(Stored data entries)
....................

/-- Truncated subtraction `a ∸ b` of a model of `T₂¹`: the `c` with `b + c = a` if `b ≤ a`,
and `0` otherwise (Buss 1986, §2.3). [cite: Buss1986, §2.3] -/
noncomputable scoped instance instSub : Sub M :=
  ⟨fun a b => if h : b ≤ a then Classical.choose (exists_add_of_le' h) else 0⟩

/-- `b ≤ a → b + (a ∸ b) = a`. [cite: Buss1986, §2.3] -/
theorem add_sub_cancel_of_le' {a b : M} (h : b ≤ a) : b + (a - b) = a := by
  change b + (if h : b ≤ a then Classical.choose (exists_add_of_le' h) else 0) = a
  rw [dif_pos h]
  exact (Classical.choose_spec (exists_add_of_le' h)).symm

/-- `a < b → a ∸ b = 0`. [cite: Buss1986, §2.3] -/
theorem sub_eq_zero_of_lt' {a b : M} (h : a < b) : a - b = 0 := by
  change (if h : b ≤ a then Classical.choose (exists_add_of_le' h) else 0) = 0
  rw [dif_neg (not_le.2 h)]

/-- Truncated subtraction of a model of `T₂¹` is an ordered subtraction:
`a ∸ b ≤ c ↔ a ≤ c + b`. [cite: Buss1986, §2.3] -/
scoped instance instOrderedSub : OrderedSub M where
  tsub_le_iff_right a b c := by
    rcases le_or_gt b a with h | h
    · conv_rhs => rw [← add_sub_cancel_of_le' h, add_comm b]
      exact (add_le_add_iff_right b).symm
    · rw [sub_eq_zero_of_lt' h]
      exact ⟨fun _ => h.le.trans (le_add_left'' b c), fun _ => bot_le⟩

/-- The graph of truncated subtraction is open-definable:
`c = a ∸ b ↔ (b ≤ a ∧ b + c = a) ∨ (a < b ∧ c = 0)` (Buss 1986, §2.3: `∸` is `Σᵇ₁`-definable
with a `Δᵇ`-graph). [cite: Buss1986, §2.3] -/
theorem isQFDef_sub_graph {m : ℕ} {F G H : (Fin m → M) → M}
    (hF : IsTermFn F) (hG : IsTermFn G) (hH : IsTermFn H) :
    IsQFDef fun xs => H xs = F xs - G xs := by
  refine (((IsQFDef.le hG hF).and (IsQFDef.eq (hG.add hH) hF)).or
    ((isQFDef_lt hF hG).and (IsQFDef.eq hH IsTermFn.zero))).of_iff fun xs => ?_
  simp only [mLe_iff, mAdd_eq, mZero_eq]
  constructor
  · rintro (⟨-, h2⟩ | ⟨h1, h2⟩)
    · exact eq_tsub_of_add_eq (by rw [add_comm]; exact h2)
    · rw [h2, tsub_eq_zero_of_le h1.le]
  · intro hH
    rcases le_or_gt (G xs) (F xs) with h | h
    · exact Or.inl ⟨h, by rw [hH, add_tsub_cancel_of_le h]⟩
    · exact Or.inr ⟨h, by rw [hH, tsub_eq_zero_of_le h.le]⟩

....................

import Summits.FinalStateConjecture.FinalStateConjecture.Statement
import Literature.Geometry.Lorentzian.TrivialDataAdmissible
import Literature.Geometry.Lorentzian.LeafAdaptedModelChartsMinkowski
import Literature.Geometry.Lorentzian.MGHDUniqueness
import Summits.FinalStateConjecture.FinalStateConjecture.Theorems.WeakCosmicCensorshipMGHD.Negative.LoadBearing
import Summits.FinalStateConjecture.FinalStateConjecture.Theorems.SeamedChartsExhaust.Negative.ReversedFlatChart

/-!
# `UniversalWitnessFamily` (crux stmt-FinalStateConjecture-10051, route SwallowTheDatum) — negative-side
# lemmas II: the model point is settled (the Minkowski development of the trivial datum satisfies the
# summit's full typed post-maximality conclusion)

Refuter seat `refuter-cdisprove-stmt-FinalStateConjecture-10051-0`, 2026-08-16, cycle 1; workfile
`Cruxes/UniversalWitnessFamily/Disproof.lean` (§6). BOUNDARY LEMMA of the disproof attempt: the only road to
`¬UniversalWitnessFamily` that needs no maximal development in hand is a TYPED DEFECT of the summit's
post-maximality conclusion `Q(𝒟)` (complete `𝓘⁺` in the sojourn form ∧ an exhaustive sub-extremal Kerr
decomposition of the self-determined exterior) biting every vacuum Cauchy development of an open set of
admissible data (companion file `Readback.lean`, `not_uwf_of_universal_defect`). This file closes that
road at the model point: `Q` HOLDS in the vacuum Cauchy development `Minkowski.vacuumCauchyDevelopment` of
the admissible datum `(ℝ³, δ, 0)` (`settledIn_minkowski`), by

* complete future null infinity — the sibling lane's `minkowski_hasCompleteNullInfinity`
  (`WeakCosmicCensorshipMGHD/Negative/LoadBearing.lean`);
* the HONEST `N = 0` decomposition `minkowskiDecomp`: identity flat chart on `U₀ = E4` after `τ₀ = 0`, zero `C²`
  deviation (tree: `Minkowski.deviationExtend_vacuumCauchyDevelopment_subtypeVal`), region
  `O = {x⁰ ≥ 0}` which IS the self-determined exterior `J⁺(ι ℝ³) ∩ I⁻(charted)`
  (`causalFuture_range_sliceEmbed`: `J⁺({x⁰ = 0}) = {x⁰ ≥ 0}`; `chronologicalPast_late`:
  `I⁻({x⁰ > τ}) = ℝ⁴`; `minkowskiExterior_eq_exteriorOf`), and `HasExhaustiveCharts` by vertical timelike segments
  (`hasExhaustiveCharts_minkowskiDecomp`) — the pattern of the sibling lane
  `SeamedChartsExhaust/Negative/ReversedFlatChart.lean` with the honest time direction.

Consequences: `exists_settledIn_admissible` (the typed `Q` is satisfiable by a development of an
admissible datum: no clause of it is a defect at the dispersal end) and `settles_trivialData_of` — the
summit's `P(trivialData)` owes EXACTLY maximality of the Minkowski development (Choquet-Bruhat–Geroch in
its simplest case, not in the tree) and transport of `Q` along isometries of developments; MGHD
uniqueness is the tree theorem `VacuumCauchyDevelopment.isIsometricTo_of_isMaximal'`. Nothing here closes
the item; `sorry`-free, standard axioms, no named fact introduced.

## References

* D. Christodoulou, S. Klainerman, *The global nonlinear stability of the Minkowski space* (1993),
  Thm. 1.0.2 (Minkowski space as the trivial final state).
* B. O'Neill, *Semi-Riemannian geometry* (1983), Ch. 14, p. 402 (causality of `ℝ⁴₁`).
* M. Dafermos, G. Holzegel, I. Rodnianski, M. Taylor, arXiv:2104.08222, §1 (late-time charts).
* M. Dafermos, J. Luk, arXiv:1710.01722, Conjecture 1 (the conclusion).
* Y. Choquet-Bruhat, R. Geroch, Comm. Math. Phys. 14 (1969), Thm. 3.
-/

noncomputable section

....................

* **Work to be completed**
Above are the records; repeat exactly the lines from the one holding "rcases le_or_gt b a with h | h" down to the one holding "[hH, tsub_eq_zero_of_le h.le]⟩", end lines included.

* **Solution to this exercise**
    rcases le_or_gt b a with h | h
    · conv_rhs => rw [← add_sub_cancel_of_le' h, add_comm b]
      exact (add_le_add_iff_right b).symm
    · rw [sub_eq_zero_of_lt' h]
      exact ⟨fun _ => h.le.trans (le_add_left'' b c), fun _ => bot_le⟩

/-- The graph of truncated subtraction is open-definable:
`c = a ∸ b ↔ (b ≤ a ∧ b + c = a) ∨ (a < b ∧ c = 0)` (Buss 1986, §2.3: `∸` is `Σᵇ₁`-definable
with a `Δᵇ`-graph). [cite: Buss1986, §2.3] -/
theorem isQFDef_sub_graph {m : ℕ} {F G H : (Fin m → M) → M}
    (hF : IsTermFn F) (hG : IsTermFn G) (hH : IsTermFn H) :
    IsQFDef fun xs => H xs = F xs - G xs := by
  refine (((IsQFDef.le hG hF).and (IsQFDef.eq (hG.add hH) hF)).or
    ((isQFDef_lt hF hG).and (IsQFDef.eq hH IsTermFn.zero))).of_iff fun xs => ?_
  simp only [mLe_iff, mAdd_eq, mZero_eq]
  constructor
  · rintro (⟨-, h2⟩ | ⟨h1, h2⟩)
    · exact eq_tsub_of_add_eq (by rw [add_comm]; exact h2)
    · rw [h2, tsub_eq_zero_of_le h1.le]
  · intro hH
    rcases le_or_gt (G xs) (F xs) with h | h
    · exact Or.inl ⟨h, by rw [hH, add_tsub_cancel_of_le h]⟩
    · exact Or.inr ⟨h, by rw [hH, tsub_eq_zero_of_le h.le]⟩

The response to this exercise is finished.